What you are asked to do → In the listing below, lines with the string "written" are to be counted; the number is the entire reply.

Extracted material →

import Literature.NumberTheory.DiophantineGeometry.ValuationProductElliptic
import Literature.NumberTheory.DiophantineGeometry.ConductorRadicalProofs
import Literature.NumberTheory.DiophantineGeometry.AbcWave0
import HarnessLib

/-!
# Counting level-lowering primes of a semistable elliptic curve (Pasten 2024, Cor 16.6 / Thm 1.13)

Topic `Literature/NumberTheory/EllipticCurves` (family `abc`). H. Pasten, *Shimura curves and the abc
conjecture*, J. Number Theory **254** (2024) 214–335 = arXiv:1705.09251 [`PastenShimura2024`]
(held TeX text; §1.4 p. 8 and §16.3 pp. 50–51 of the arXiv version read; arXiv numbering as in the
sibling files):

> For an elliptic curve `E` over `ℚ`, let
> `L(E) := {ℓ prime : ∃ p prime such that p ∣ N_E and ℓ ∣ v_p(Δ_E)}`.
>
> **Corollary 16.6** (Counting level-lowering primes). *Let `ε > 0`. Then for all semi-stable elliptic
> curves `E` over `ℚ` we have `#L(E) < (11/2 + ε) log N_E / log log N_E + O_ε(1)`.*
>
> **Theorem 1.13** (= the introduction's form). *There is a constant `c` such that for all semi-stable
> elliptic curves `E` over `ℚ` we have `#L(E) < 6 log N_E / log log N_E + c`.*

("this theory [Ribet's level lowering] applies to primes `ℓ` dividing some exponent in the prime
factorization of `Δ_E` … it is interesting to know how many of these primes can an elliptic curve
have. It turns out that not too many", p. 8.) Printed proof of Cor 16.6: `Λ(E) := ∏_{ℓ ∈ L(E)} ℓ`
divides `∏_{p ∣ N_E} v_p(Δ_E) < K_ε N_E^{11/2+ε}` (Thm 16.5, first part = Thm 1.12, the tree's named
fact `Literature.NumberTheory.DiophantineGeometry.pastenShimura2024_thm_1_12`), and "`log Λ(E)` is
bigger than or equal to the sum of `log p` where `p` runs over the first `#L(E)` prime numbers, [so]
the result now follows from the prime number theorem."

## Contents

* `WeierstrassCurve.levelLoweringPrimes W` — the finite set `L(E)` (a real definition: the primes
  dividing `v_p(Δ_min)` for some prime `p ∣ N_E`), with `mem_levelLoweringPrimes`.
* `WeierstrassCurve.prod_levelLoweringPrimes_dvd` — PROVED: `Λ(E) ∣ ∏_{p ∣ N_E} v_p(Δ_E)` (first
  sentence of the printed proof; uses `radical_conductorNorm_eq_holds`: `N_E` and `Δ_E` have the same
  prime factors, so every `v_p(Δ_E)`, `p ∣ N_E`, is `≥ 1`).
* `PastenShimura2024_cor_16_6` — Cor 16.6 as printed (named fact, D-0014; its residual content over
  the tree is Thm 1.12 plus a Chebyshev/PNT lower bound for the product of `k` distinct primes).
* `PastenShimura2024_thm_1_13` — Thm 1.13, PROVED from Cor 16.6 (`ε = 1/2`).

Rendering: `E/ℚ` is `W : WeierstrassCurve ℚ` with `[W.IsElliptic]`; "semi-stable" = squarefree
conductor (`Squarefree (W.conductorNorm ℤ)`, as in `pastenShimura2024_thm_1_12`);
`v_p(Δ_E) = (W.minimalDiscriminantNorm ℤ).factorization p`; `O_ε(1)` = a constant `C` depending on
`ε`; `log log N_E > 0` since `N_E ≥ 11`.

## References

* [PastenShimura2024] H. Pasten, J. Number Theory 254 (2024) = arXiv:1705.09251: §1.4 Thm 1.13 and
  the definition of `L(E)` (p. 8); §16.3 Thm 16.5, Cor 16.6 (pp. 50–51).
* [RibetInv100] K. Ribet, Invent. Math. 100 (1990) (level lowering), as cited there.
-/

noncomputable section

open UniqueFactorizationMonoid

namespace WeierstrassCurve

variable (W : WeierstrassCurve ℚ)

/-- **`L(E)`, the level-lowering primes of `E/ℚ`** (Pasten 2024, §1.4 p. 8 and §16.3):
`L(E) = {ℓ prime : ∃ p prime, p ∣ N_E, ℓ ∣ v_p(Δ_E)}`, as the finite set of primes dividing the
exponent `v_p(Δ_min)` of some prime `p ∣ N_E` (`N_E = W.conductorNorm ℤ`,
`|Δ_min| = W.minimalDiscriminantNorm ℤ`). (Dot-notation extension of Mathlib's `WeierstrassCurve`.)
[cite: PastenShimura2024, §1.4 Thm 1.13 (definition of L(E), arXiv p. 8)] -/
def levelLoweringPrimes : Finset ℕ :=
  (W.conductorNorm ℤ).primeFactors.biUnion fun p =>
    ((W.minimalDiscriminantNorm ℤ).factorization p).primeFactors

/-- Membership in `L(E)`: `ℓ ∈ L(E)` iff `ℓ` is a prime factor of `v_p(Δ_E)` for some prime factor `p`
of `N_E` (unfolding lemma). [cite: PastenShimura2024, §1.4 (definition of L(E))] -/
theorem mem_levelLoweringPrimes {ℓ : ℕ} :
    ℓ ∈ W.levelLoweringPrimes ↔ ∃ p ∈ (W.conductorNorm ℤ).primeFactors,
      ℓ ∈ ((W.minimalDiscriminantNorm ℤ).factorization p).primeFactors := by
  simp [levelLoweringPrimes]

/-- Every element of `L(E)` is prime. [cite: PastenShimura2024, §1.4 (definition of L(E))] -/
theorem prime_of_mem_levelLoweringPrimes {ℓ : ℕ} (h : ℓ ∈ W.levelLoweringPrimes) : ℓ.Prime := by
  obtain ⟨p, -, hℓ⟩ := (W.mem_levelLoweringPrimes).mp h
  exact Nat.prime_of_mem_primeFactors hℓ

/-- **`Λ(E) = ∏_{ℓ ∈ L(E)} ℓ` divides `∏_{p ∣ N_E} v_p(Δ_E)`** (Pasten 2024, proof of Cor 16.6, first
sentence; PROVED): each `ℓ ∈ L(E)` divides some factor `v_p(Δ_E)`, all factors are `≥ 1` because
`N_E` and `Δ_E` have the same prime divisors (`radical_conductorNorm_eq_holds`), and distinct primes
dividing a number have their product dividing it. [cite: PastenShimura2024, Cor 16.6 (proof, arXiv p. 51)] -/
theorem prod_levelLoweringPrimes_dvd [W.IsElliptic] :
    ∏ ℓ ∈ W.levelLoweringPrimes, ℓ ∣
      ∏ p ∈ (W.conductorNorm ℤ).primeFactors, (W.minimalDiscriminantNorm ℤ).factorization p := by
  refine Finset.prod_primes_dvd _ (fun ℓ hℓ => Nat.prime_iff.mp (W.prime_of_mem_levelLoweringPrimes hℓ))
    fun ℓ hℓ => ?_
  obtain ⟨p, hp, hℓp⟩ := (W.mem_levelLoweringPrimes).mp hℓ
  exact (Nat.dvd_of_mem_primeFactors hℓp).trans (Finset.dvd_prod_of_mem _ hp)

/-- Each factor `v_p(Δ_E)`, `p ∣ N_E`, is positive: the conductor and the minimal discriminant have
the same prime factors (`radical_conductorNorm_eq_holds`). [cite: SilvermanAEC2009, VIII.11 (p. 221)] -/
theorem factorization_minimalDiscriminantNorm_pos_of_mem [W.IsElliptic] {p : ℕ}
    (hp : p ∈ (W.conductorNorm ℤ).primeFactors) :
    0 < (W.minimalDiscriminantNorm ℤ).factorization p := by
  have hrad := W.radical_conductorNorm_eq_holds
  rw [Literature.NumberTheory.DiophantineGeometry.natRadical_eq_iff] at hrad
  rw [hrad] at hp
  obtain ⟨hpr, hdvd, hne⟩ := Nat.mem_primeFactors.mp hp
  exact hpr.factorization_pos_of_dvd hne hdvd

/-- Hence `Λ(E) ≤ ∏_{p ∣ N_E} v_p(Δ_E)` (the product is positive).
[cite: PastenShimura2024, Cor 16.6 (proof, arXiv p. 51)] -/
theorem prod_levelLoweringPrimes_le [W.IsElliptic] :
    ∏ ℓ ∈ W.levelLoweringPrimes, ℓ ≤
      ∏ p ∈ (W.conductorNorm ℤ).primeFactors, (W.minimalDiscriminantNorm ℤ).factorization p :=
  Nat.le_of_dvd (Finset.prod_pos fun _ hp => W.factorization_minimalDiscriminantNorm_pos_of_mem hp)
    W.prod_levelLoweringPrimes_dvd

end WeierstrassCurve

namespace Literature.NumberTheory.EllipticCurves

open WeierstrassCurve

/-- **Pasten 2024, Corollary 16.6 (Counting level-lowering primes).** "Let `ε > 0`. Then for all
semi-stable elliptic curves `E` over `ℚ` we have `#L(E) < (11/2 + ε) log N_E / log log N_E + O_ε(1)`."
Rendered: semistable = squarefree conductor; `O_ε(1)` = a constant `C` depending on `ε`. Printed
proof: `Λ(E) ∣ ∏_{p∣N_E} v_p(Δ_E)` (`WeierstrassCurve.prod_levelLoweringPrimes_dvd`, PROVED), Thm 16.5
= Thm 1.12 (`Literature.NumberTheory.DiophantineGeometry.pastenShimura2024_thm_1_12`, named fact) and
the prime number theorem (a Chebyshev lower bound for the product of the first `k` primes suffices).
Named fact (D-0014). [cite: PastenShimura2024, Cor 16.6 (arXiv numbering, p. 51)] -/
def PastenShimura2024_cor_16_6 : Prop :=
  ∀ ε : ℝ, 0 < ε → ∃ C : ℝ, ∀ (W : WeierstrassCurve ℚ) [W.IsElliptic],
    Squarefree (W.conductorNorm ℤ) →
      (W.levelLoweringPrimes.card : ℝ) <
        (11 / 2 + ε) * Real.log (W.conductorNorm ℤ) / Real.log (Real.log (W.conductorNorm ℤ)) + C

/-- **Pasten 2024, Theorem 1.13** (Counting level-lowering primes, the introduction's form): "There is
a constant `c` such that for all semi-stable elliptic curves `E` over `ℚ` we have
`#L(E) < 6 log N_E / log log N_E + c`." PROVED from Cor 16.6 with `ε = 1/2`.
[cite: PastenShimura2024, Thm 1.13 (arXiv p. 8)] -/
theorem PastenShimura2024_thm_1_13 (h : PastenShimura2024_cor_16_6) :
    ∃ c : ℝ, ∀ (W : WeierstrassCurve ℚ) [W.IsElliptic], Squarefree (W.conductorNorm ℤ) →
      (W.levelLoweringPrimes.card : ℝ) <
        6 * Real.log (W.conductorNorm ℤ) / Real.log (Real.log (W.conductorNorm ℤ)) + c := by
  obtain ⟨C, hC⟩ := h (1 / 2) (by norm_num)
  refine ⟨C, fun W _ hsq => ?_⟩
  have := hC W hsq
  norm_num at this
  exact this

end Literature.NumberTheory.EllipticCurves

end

--

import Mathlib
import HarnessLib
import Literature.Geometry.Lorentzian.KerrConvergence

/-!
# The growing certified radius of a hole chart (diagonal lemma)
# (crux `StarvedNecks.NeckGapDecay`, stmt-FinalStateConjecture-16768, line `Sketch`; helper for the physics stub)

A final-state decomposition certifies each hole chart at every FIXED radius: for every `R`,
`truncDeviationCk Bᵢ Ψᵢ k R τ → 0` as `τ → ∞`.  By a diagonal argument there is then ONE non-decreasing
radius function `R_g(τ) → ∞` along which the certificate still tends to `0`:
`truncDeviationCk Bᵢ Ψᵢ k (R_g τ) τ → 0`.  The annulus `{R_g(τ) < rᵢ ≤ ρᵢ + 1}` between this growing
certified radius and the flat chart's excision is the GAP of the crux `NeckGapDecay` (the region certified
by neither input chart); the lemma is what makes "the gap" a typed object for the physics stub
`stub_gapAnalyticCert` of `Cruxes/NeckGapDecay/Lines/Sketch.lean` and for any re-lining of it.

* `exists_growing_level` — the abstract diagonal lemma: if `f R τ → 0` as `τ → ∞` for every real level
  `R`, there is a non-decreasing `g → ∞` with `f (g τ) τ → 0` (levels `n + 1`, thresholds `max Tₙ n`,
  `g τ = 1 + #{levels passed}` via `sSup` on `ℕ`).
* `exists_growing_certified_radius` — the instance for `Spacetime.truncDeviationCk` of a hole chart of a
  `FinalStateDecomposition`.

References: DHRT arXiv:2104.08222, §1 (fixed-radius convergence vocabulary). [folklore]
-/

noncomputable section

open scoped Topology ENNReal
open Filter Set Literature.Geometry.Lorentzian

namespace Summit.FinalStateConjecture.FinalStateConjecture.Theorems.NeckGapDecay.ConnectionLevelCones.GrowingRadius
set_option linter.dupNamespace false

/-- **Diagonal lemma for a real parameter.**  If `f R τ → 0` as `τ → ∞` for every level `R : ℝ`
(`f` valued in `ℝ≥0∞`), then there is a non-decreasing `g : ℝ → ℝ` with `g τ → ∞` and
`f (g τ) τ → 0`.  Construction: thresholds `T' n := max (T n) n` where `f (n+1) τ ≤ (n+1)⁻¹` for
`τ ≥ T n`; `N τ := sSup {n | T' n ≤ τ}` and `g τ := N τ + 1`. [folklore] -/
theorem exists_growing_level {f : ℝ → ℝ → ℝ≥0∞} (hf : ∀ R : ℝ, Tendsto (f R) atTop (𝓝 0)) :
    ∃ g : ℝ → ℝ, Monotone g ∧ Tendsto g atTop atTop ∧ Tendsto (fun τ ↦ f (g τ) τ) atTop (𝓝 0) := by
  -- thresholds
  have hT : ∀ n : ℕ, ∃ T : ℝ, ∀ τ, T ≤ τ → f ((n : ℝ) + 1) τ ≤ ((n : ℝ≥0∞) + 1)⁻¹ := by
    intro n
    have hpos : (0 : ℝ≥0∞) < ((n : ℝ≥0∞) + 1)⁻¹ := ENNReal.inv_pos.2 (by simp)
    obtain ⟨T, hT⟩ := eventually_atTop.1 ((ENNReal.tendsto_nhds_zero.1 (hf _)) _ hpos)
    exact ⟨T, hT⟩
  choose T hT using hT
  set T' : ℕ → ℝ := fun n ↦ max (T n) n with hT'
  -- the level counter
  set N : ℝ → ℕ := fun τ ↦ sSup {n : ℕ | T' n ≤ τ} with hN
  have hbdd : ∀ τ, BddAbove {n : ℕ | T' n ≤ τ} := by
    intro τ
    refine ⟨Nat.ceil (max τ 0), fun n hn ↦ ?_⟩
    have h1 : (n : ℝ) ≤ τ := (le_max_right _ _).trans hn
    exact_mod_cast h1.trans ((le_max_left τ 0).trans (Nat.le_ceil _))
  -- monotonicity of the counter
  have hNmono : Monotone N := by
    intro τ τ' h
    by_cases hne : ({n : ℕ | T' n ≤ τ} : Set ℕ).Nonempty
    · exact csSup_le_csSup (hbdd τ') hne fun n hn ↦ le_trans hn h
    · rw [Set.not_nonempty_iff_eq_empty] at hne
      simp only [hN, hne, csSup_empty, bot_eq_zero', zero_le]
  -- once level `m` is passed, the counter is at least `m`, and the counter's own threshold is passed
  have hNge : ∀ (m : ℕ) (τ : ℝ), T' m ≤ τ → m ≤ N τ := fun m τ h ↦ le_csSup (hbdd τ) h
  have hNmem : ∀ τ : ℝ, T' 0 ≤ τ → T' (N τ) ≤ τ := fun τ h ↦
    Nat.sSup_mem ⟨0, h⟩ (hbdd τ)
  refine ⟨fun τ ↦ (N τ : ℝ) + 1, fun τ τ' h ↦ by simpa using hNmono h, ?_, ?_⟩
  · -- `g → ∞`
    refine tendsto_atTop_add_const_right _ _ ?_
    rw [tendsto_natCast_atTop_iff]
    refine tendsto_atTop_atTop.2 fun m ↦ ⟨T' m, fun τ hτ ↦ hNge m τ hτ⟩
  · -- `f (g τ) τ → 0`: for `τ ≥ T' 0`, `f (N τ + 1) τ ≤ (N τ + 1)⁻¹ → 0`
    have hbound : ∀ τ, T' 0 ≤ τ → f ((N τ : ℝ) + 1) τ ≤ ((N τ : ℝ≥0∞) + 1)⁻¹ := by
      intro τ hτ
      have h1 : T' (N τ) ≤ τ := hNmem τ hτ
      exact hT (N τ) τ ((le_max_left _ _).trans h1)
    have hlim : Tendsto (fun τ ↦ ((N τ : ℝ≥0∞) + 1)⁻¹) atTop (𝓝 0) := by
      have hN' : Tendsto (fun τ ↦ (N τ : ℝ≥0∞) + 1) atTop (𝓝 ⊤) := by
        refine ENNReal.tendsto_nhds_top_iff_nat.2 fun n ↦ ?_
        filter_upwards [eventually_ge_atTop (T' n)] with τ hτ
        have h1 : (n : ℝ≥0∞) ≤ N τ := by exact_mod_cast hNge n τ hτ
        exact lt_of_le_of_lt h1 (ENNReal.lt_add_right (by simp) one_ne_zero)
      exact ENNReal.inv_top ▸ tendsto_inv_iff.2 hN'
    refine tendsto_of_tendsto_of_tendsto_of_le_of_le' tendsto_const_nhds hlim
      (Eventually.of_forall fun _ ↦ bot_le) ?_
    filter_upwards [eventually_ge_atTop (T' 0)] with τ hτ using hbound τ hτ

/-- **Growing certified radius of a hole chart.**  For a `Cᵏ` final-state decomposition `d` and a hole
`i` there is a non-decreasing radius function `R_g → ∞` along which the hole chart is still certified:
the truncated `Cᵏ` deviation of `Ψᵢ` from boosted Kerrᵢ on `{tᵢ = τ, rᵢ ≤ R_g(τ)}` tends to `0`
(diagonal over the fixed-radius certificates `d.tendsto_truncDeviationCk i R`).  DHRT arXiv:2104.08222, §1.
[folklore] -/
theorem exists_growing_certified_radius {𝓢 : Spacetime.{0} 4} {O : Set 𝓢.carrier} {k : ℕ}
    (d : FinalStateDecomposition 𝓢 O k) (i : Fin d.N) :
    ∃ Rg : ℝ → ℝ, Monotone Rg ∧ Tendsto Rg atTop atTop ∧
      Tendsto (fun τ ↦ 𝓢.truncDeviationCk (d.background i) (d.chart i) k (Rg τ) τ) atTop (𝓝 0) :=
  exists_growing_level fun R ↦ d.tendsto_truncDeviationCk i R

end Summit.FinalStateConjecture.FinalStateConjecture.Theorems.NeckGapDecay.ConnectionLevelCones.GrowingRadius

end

--

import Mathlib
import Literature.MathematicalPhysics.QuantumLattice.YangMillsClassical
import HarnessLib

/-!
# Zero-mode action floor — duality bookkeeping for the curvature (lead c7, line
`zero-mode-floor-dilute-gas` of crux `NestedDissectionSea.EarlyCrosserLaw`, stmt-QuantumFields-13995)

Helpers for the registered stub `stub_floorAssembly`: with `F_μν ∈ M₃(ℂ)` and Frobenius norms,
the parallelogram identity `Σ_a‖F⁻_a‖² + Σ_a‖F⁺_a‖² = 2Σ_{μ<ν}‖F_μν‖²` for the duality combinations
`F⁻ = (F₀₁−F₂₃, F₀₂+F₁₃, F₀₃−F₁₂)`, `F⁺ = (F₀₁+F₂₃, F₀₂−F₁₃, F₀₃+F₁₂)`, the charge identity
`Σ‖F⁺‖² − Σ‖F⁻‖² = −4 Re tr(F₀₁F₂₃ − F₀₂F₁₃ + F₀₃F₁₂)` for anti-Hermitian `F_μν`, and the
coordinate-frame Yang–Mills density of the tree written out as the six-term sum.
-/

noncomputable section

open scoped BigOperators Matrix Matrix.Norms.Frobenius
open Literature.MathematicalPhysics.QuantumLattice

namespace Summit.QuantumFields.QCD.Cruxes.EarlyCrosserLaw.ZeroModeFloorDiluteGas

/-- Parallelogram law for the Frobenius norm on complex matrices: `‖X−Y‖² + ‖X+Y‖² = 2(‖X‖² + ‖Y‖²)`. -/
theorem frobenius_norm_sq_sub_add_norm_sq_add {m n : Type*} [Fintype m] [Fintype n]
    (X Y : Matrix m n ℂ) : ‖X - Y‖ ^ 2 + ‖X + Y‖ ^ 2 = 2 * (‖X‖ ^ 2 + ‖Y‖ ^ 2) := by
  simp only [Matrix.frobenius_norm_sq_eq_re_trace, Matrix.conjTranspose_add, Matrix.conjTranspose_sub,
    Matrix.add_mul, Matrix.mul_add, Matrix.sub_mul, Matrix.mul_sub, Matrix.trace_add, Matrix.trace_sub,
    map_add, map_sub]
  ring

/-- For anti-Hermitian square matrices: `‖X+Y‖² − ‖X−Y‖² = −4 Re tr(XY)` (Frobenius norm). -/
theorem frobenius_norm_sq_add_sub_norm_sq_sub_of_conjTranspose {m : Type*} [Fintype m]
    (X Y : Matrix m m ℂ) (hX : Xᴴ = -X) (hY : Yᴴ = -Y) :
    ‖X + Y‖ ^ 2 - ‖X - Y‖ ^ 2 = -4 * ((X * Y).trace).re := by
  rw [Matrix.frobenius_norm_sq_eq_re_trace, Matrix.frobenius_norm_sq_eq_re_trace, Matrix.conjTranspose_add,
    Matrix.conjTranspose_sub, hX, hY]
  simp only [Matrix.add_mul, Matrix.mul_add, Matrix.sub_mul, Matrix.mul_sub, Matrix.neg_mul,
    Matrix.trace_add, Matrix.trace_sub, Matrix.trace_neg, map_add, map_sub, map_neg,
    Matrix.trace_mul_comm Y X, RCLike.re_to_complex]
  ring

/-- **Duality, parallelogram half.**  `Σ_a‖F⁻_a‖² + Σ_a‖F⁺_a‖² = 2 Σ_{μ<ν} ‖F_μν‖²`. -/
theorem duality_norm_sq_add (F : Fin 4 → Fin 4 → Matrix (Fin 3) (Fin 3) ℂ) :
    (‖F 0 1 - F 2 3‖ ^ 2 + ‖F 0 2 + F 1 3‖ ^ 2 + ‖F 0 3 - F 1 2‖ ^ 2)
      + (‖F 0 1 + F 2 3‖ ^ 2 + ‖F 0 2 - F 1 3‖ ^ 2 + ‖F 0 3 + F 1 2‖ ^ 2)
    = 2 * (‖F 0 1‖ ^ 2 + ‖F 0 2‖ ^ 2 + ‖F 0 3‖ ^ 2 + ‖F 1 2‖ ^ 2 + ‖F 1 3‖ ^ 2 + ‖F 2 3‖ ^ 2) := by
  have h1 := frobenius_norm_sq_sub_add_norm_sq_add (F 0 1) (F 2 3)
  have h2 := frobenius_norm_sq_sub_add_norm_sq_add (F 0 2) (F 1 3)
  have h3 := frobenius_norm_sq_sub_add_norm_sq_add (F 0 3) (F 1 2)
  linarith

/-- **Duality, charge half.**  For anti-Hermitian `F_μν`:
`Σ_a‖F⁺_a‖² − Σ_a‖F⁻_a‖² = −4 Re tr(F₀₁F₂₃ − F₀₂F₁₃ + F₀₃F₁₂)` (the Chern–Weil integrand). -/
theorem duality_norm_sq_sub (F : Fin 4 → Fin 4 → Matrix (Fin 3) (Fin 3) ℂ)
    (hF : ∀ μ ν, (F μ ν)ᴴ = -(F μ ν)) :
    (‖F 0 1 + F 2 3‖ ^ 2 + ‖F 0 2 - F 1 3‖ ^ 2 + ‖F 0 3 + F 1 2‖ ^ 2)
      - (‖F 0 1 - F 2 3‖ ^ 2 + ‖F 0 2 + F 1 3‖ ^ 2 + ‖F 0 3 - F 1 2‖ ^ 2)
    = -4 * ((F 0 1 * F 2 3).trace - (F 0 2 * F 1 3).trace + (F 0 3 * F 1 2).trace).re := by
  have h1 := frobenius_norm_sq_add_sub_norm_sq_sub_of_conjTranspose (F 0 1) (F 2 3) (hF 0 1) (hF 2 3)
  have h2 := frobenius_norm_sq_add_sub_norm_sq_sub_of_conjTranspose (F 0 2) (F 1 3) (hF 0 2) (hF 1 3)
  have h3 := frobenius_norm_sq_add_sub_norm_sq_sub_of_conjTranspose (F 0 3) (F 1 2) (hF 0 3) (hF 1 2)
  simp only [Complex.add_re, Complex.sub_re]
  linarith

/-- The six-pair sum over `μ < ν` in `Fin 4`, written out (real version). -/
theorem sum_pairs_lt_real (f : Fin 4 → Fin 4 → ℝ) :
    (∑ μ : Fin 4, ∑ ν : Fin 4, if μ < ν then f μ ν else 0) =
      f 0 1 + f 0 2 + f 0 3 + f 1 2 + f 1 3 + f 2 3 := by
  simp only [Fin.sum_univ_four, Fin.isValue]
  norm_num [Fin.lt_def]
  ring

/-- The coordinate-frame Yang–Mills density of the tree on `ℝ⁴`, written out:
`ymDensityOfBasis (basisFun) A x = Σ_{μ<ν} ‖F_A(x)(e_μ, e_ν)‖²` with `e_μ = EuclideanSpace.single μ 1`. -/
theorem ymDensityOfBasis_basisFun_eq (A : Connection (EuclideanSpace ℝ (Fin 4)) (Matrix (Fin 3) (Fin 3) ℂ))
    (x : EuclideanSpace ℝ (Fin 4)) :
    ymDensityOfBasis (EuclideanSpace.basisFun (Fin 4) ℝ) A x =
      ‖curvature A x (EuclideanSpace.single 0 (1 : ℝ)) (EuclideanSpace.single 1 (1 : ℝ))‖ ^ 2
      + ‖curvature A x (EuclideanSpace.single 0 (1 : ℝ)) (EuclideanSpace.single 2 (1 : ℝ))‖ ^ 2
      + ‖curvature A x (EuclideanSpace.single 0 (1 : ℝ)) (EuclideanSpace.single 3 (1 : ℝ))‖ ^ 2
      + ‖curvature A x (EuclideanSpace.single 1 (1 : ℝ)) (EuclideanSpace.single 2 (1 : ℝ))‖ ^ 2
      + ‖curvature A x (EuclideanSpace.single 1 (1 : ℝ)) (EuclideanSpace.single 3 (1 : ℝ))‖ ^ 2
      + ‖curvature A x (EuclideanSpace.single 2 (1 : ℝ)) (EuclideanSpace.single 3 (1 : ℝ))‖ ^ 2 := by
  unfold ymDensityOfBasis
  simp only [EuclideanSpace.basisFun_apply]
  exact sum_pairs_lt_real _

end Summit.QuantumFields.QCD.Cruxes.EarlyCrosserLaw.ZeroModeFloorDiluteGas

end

Task response → 3